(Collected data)
import Mathlib.RingTheory.MvPolynomial.Symmetric.FundamentalTheorem
import Mathlib.Algebra.Polynomial.Lifts
import Literature.NumberTheory.GaloisRepresentations.WeakAbelianDirectSummand
import Literature.NumberTheory.GaloisRepresentations.ArtinRestriction
import Literature.NumberTheory.GaloisRepresentations.FrobeniusDensityTheorem
import Literature.NumberTheory.GaloisRepresentations.WeakAbelianDirectSummandRestrictProofs
import Literature.NumberTheory.Automorphic.ReciprocityGLnRestrictionProofs
import HarnessLib

/-!
# `E`-rationality is stable under restriction to a finite extension (proofs)

Topic `NumberTheory/GaloisRepresentations`; namespace
`Literature.NumberTheory.GaloisRepresentations`.  A *proofs* file (theorems only; no definition,
no named fact), sibling of `WeakAbelianDirectSummand.lean` (Böckle–Hui 2025: `E`-rationality
`FramedGaloisRep.IsRationalOver`, BH §2.1; the named fact
`exists_heckeCharacter_of_weaklyDivides` = Thm. 1.1) and of
`WeakAbelianDirectSummandRestrictProofs.lean` (`WeaklyDivides.restrictField`).

The printed proof of Theorem 1.1 opens (BH §2.7, p. 9): "For any finite field extension `L/K`,
the restriction `ρ_ℓ|_{Gal_L}` is also `E`-rational. Since the local algebraicity of `ψ_ℓ`
follows from the local algebraicity of `ψ_ℓ|_{Gal_L}`, we may assume that the algebraic monodromy
group `G_ℓ` is connected by replacing `K` by some finite extension."  The first sentence is proved
here, in every rank `n` and over any coefficient field `k` (for BH, `k = ℚ̄_ℓ`):

* `isSymmetric_aeval_X_pow_esymm`, `Multiset.esymm_map_pow_mem` — **symmetric functions of
  powers**: if all elementary symmetric functions `e_j(s)` of a multiset `s` lie in a subring
  `T`, then so do all `e_m(s^{(f)})`, `s^{(f)} = {a^f : a ∈ s}` (the symmetric polynomial
  `e_m(X_1^f, …, X_n^f) ∈ ℤ[X]^{𝔖_n}` is an integer polynomial in `e_1, …, e_n`: fundamental
  theorem of symmetric polynomials, Mathlib `MvPolynomial.esymmAlgEquiv`).
* `exists_prod_X_sub_C_pow_eq_map` — hence if `∏_{a ∈ s} (X - a) = P^e` for a `P ∈ E[X]` and a
  ring map `e : E → L`, then `∏_{a ∈ s} (X - a^f) = Q^e` for some `Q ∈ E[X]` (Vieta,
  `Multiset.prod_X_sub_C_coeff`; `Polynomial.lifts_iff_coeff_lifts`).
* `Matrix.exists_charpoly_pow_eq_map` — for a matrix `M` over a field `k` with `χ_M = P^e`,
  `χ_{M^f} = Q^e` with `Q ∈ E[X]` depending only on `P`, `e`, `f` (pass to `k̄`, where
  `χ_{M^f} = ∏ (X - a^f)` over the roots `a` of `χ_M`:
  `Literature.NumberTheory.Automorphic.Matrix.charpoly_pow_eq_prod_of_charpoly_eq_prod`).
* **`FramedGaloisRep.IsRationalOver.restrictField`** — if `σ : Γ_K →ₜ* GL_n(k)` is `E`-rational
  (`IsRationalOver e`), so is `σ|_{Γ_L}` for every finite extension `L/K` of number fields: above
  the cofinitely many good `v` lie cofinitely many `w` (`finite_setOf_under_eq`), `σ|_{Γ_L}` is
  unramified at them (`FramedGaloisRep.isUnramifiedAt_restrictField`), and an arithmetic Frobenius
  at `w` acts as `Frob_v^{f(w|v)}` (`FramedGaloisRep.exists_restrictField_apply_eq_pow`), whose
  characteristic polynomial is `Q^e`.

## References

* G. Böckle, C.-Y. Hui, *Weak abelian direct summands and irreducibility of Galois
  representations*, Math. Ann. 393 (2025), §2.1 and §2.7 (proof of Thm. 1.1, first sentence).
  [BockleHui2025]
* J.-P. Serre, *Abelian ℓ-adic representations and elliptic curves* (1968), Ch. I §2.3
  (rational representations; remark on restriction). [SerreAbelianLadic1968]
* N. Bourbaki, *Algèbre*, Ch. IV §6, no. 1, Thm. 1 (fundamental theorem of symmetric
  polynomials). [folklore]
-/

noncomputable section

open Polynomial Filter IsDedekindDomain NumberField

namespace Literature.NumberTheory.GaloisRepresentations

/-! ### Symmetric functions of powers -/

section Symmetric

/-- The polynomial `e_m(X_1^f, …, X_n^f) ∈ ℤ[X_1, …, X_n]` is symmetric. [folklore] -/
theorem isSymmetric_aeval_X_pow_esymm (n f m : ℕ) :
    (MvPolynomial.aeval (fun i : Fin n => (MvPolynomial.X i : MvPolynomial (Fin n) ℤ) ^ f)
      (MvPolynomial.esymm (Fin n) ℤ m)).IsSymmetric := by
  intro σ
  have h1 : (MvPolynomial.rename (σ : Fin n → Fin n)).comp
      (MvPolynomial.aeval fun i : Fin n => (MvPolynomial.X i : MvPolynomial (Fin n) ℤ) ^ f) =
      MvPolynomial.aeval
        ((fun i : Fin n => (MvPolynomial.X i : MvPolynomial (Fin n) ℤ) ^ f) ∘ (σ : Fin n → Fin n)) := by
    rw [MvPolynomial.comp_aeval]
    congr 1
    funext i
    simp only [Function.comp_apply, map_pow, MvPolynomial.rename_X]
  have h2 := congrArg (fun φ => φ (MvPolynomial.esymm (Fin n) ℤ m)) h1
  simp only [AlgHom.comp_apply] at h2
  rw [h2, ← MvPolynomial.aeval_rename, MvPolynomial.rename_esymm]

/-- **Symmetric functions of powers.**  If all elementary symmetric functions `e_j(s)`,
`j ≤ |s|`, of a multiset `s` of elements of a commutative ring lie in a subring `T`, then so does
every elementary symmetric function of the multiset `{a^f : a ∈ s}` of `f`-th powers: the
symmetric polynomial `e_m(X_1^f, …, X_n^f)` is an integer polynomial in `e_1, …, e_n`
(fundamental theorem of symmetric polynomials, Mathlib `MvPolynomial.esymmAlgEquiv`), evaluated
at an enumeration of `s`.  Bourbaki, *Algèbre*, Ch. IV §6, no. 1, Thm. 1. [folklore] -/
theorem Multiset.esymm_map_pow_mem {L : Type*} [CommRing L] (T : Subring L) (s : Multiset L)
    (hs : ∀ j ≤ Multiset.card s, s.esymm j ∈ T) (f m : ℕ) : (s.map (· ^ f)).esymm m ∈ T := by
  classical
  set l := s.toList with hl
  have hM : (Finset.univ.val.map l.get : Multiset L) = s := by
    rw [Fin.univ_val_map, List.ofFn_get, Multiset.coe_toList]
  have hn : l.length = Multiset.card s := Multiset.length_toList s
  -- the symmetric polynomial `e_m(X_i^f)` and its expression `Rm` in the `e_j`
  set Sm : MvPolynomial (Fin l.length) ℤ :=
    MvPolynomial.aeval
      (fun i : Fin l.length => (MvPolynomial.X i : MvPolynomial (Fin l.length) ℤ) ^ f)
      (MvPolynomial.esymm (Fin l.length) ℤ m) with hSm
  have hsymm : Sm.IsSymmetric := isSymmetric_aeval_X_pow_esymm l.length f m
  set Rm : MvPolynomial (Fin l.length) ℤ :=
    (MvPolynomial.esymmAlgEquiv (Fin l.length) ℤ (Fintype.card_fin l.length)).symm ⟨Sm, hsymm⟩
    with hRm
  have hRS : MvPolynomial.aeval
      (fun i : Fin l.length => MvPolynomial.esymm (Fin l.length) ℤ (i + 1)) Rm = Sm := by
    have h1 : MvPolynomial.esymmAlgEquiv (Fin l.length) ℤ (Fintype.card_fin l.length) Rm =
        ⟨Sm, hsymm⟩ :=
      AlgEquiv.apply_symm_apply _ _
    have h2 := congrArg Subtype.val h1
    rw [MvPolynomial.esymmAlgEquiv_apply, MvPolynomial.esymmAlgHom_apply] at h2
    exact h2
  -- evaluate at the enumeration `l.get` of `s`
  have hev1 : MvPolynomial.aeval l.get Sm = (s.map (· ^ f)).esymm m := by
    rw [hSm, ← AlgHom.comp_apply, MvPolynomial.comp_aeval]
    simp only [map_pow, MvPolynomial.aeval_X]
    rw [MvPolynomial.aeval_esymm_eq_multiset_esymm, ← hM, Multiset.map_map]
    rfl
  have hev2 : MvPolynomial.aeval l.get Sm =
      MvPolynomial.aeval (fun i : Fin l.length => s.esymm (i + 1)) Rm := by
    have hfun : (fun i : Fin l.length =>
        MvPolynomial.aeval l.get (MvPolynomial.esymm (Fin l.length) ℤ (i + 1))) =
        fun i : Fin l.length => s.esymm (i + 1) := by
      funext i
      rw [MvPolynomial.aeval_esymm_eq_multiset_esymm, hM]
    rw [← hRS, ← AlgHom.comp_apply, MvPolynomial.comp_aeval, hfun]
  rw [← hev1, hev2]
  -- all arguments lie in `T`, hence so does the value of the integer polynomial `Rm`
  have hx : ∀ i : Fin l.length, s.esymm (i + 1) ∈ subalgebraOfSubring T := fun i => by
    rw [mem_subalgebraOfSubring]
    exact hs _ (by omega)
  have hcoe := Subalgebra.mvPolynomial_aeval_coe (subalgebraOfSubring T)
    (fun i : Fin l.length => (⟨s.esymm (i + 1), hx i⟩ : subalgebraOfSubring T)) Rm
  rw [show (fun i : Fin l.length => s.esymm ((i : ℕ) + 1)) =
      fun i : Fin l.length => ((⟨s.esymm (i + 1), hx i⟩ : subalgebraOfSubring T) : L) from rfl,
    hcoe]
  exact mem_subalgebraOfSubring.mp (Subtype.mem _)

/-- **Descent of `∏ (X - a^f)`.**  If `∏_{a ∈ s} (X - a) = P^e` is the image of a polynomial
`P ∈ E[X]` under a ring map `e : E → L`, then for every `f`, `∏_{a ∈ s} (X - a^f) = Q^e` for some
`Q ∈ E[X]`: by Vieta (`Multiset.prod_X_sub_C_coeff`) the `e_j(s)` lie in the subring `e(E)`,
hence so do the `e_m(a^f : a ∈ s)` (`Multiset.esymm_map_pow_mem`), which are up to sign the
coefficients of `∏ (X - a^f)`. [folklore] -/
theorem exists_prod_X_sub_C_pow_eq_map {E L : Type*} [CommRing E] [CommRing L] (e : E →+* L)
    {s : Multiset L} {P : E[X]} (h : (s.map fun a => X - C a).prod = P.map e) (f : ℕ) :
    ∃ Q : E[X], (s.map fun a => X - C (a ^ f)).prod = Q.map e := by
  rcases subsingleton_or_nontrivial L with hL | hL
  · exact ⟨0, Subsingleton.elim _ _⟩
  have hs : ∀ j ≤ Multiset.card s, s.esymm j ∈ e.range := by
    intro j hj
    have hc := Multiset.prod_X_sub_C_coeff s (Nat.sub_le (Multiset.card s) j)
    rw [Nat.sub_sub_self hj, h, Polynomial.coeff_map] at hc
    have hsj : s.esymm j = (-1) ^ j * e (P.coeff (Multiset.card s - j)) := by
      rw [hc, ← mul_assoc, ← mul_pow, neg_mul_neg, one_mul, one_pow, one_mul]
    rw [hsj]
    exact e.range.mul_mem (e.range.pow_mem (e.range.neg_mem e.range.one_mem) _) ⟨_, rfl⟩
  have hT := fun m => Multiset.esymm_map_pow_mem e.range s hs f m
  have hprod : (s.map fun a => X - C (a ^ f)).prod =
      ((s.map (· ^ f)).map fun a => X - C a).prod := by
    rw [Multiset.map_map]
    rfl
  rw [hprod]
  have hlift : ((s.map (· ^ f)).map fun a => X - C a).prod ∈ Polynomial.lifts e := by
    rw [Polynomial.lifts_iff_coeff_lifts]
    intro k
    by_cases hk : k ≤ Multiset.card (s.map (· ^ f))
    · rw [Multiset.prod_X_sub_C_coeff _ hk]
      exact RingHom.mem_range.mp
        (e.range.mul_mem (e.range.pow_mem (e.range.neg_mem e.range.one_mem) _) (hT _))
    · rw [Polynomial.coeff_eq_zero_of_natDegree_lt]
      · exact ⟨0, map_zero e⟩
      · rw [Polynomial.natDegree_multiset_prod_X_sub_C_eq_card]
        exact lt_of_not_ge hk
  obtain ⟨Q, hQ⟩ := (Polynomial.mem_lifts _).mp hlift
  exact ⟨Q, hQ.symm⟩

/-- **`χ_M ∈ E[X] ⟹ χ_{M^f} ∈ E[X]`, uniformly in `M`.**  For a ring map `e : E → k` into a field,
a polynomial `P ∈ E[X]` and `f ∈ ℕ` there is `Q ∈ E[X]` such that every square matrix `M` over
`k` with `χ_M = P^e` has `χ_{M^f} = Q^e`: over an algebraic closure `k̄`, `P^e = ∏ (X - a)` over
its roots and `χ_{M^f} = ∏ (X - a^f)`
(`Literature.NumberTheory.Automorphic.Matrix.charpoly_pow_eq_prod_of_charpoly_eq_prod`), which
descends to `E` by `exists_prod_X_sub_C_pow_eq_map`.  Bourbaki, *Algèbre*, Ch. IV §6, no. 1 and
Ch. VII §5, no. 5. [folklore] -/
theorem Matrix.exists_charpoly_pow_eq_map {ι : Type*} [Fintype ι] [DecidableEq ι]
    {k : Type*} [Field k] {E : Type*} [CommRing E] (e : E →+* k) (P : E[X]) (f : ℕ) :
    ∃ Q : E[X], ∀ M : Matrix ι ι k, M.charpoly = P.map e → (M ^ f).charpoly = Q.map e := by
  classical
  by_cases hmon : (P.map e).Monic
  · let K := AlgebraicClosure k
    let j : k →+* K := algebraMap k K
    set s := ((P.map e).map j).roots with hs
    have hsplit : (s.map fun a => X - C a).prod = (P.map e).map j :=
      prod_multiset_X_sub_C_of_monic_of_roots_card_eq (hmon.map j)
        IsAlgClosed.card_roots_eq_natDegree
    obtain ⟨Q, hQ⟩ := exists_prod_X_sub_C_pow_eq_map (j.comp e) (s := s) (P := P)
      (by rw [← Polynomial.map_map, hsplit]) f
    refine ⟨Q, fun M hM => ?_⟩
    apply Polynomial.map_injective j j.injective
    have hM' : (M.map j).charpoly = (s.map fun a => X - C a).prod := by
      rw [Matrix.charpoly_map, hM, hsplit]
    rw [← Matrix.charpoly_map, Matrix.map_pow,
      Automorphic.Matrix.charpoly_pow_eq_prod_of_charpoly_eq_prod _ hM' f, hQ, Polynomial.map_map]
  · exact ⟨0, fun M hM => absurd (hM ▸ Matrix.charpoly_monic M) hmon⟩

end Symmetric

/-! ### `E`-rationality under restriction to `Γ_L` -/

section Restrict

variable {K : Type*} [Field K] [NumberField K] (L : Type*) [Field L] [NumberField L]
  [Algebra K L] {k : Type*} [Field k] [TopologicalSpace k] {n : ℕ} {E : Type*} [CommRing E]

/-- **`E`-rationality is stable under restriction** (Böckle–Hui §2.7, first sentence of the proof
of Thm. 1.1: "For any finite field extension `L/K`, the restriction `ρ_ℓ|_{Gal_L}` is also
`E`-rational").  If `σ : Γ_K →ₜ* GL_n(k)` is `E`-rational with respect to `e : E → k`
(`FramedGaloisRep.IsRationalOver`: at all but finitely many `v`, `σ` is unramified with Frobenius
characteristic polynomial in `e(E[X])`), then so is `σ|_{Γ_L}` for every finite extension `L/K`
of number fields: only finitely many places `w` of `L` lie over the finitely many exceptional `v`
(`finite_setOf_under_eq`); at the others `σ|_{Γ_L}` is unramified
(`FramedGaloisRep.isUnramifiedAt_restrictField`) and an arithmetic Frobenius at `w` acts through
`Frob_v^{f(w|v)}` (`FramedGaloisRep.exists_restrictField_apply_eq_pow`), whose characteristic
polynomial lies in `e(E[X])` together with that of `Frob_v`
(`Matrix.exists_charpoly_pow_eq_map`).  Serre, *Abelian ℓ-adic representations*, Ch. I §2.3.
[cite: BockleHui2025, §2.7 (proof of Theorem 1.1)] -/
theorem FramedGaloisRep.IsRationalOver.restrictField {e : E →+* k} {σ : FramedGaloisRep K k n}
    (h : σ.IsRationalOver e) : (σ.restrictField L).IsRationalOver e := by
  classical
  have hB : {v : HeightOneSpectrum (𝓞 K) |
      ¬ (σ.IsUnramifiedAt v ∧ ∃ P : E[X], σ.HasFrobCharpolyAt v (P.map e))}.Finite :=
    Filter.eventually_cofinite.mp h
  have hfin : ((fun w : HeightOneSpectrum (𝓞 L) => w.under (𝓞 K)) ⁻¹'
      {v : HeightOneSpectrum (𝓞 K) |
        ¬ (σ.IsUnramifiedAt v ∧ ∃ P : E[X], σ.HasFrobCharpolyAt v (P.map e))}).Finite :=
    hB.preimage' fun v _ => finite_setOf_under_eq (M := L) v
  rw [FramedGaloisRep.IsRationalOver, Filter.eventually_cofinite]
  refine hfin.subset fun w hw => ?_
  simp only [Set.mem_preimage, Set.mem_setOf_eq] at hw ⊢
  intro hgood
  apply hw
  obtain ⟨hunr, P, hP⟩ := hgood
  have hwv : w.asIdeal.under (𝓞 K) = (w.under (𝓞 K)).asIdeal := rfl
  refine ⟨σ.isUnramifiedAt_restrictField hwv hunr, ?_⟩
  obtain ⟨Q, hQ⟩ := Matrix.exists_charpoly_pow_eq_map (ι := Fin n) e P
    (w.asIdeal.inertiaDeg (𝓞 K))
  refine ⟨Q, fun 𝔔 h𝔔 τ hτ => ?_⟩
  obtain ⟨𝔓, h𝔓, φ, hφ, heq⟩ := σ.exists_restrictField_apply_eq_pow hwv hunr h𝔔 hτ
  have hch : FramedRep.charpoly σ φ = P.map e := hP 𝔓 h𝔓 φ hφ
  unfold FramedRep.charpoly at hch ⊢
  rw [heq, Units.val_pow_eq_pow_val]
  exact hQ _ hch

/-- **Böckle–Hui §2.7, first reduction (the Frobenius data survive a finite base change).**  If
`ρ : Γ_K →ₜ* GL_n(k)` is `E`-rational and the character `ψ : Γ_K →ₜ* GL_1(k)` weakly divides `ρ`
(`FramedGaloisRep.WeaklyDivides`, BH Def. 2.3), then for every finite extension `L/K` of number
fields `ρ|_{Γ_L}` is `E`-rational (`IsRationalOver.restrictField`) and `ψ|_{Γ_L}` weakly divides
`ρ|_{Γ_L}` (`WeaklyDivides.restrictField` of `WeakAbelianDirectSummandRestrictProofs`) — the two
hypotheses of Theorem 1.1 (`exists_heckeCharacter_of_weaklyDivides`) on the Frobenius data are
those of the same statement over `L` ("For any finite field extension `L/K`, the restriction
`ρ_ℓ|_{Gal_L}` is also `E`-rational … we may assume that the algebraic monodromy group `G_ℓ` is
connected by replacing `K` by some finite extension").
[cite: BockleHui2025, §2.7 (proof of Theorem 1.1)] -/
theorem FramedGaloisRep.isRationalOver_and_weaklyDivides_restrictField {e : E →+* k}
    {ρ : FramedGaloisRep K k n} (hρ : ρ.IsRationalOver e) {ψ : FramedGaloisRep K k 1}
    (hψ : ψ.WeaklyDivides ρ) :
    (ρ.restrictField L).IsRationalOver e ∧
      (ψ.restrictField L).WeaklyDivides (ρ.restrictField L) :=
  ⟨hρ.restrictField L, hψ.restrictField L⟩

end Restrict

end Literature.NumberTheory.GaloisRepresentations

[WORK REQUEST] The reply should consist solely of the lines above from the one that has "hB.preimage' fun v" through the one that has "Def. 2.3), then", reproduced exactly.

[EXERCISE ANSWER]
    hB.preimage' fun v _ => finite_setOf_under_eq (M := L) v
  rw [FramedGaloisRep.IsRationalOver, Filter.eventually_cofinite]
  refine hfin.subset fun w hw => ?_
  simp only [Set.mem_preimage, Set.mem_setOf_eq] at hw ⊢
  intro hgood
  apply hw
  obtain ⟨hunr, P, hP⟩ := hgood
  have hwv : w.asIdeal.under (𝓞 K) = (w.under (𝓞 K)).asIdeal := rfl
  refine ⟨σ.isUnramifiedAt_restrictField hwv hunr, ?_⟩
  obtain ⟨Q, hQ⟩ := Matrix.exists_charpoly_pow_eq_map (ι := Fin n) e P
    (w.asIdeal.inertiaDeg (𝓞 K))
  refine ⟨Q, fun 𝔔 h𝔔 τ hτ => ?_⟩
  obtain ⟨𝔓, h𝔓, φ, hφ, heq⟩ := σ.exists_restrictField_apply_eq_pow hwv hunr h𝔔 hτ
  have hch : FramedRep.charpoly σ φ = P.map e := hP 𝔓 h𝔓 φ hφ
  unfold FramedRep.charpoly at hch ⊢
  rw [heq, Units.val_pow_eq_pow_val]
  exact hQ _ hch

/-- **Böckle–Hui §2.7, first reduction (the Frobenius data survive a finite base change).**  If
`ρ : Γ_K →ₜ* GL_n(k)` is `E`-rational and the character `ψ : Γ_K →ₜ* GL_1(k)` weakly divides `ρ`
(`FramedGaloisRep.WeaklyDivides`, BH Def. 2.3), then for every finite extension `L/K` of number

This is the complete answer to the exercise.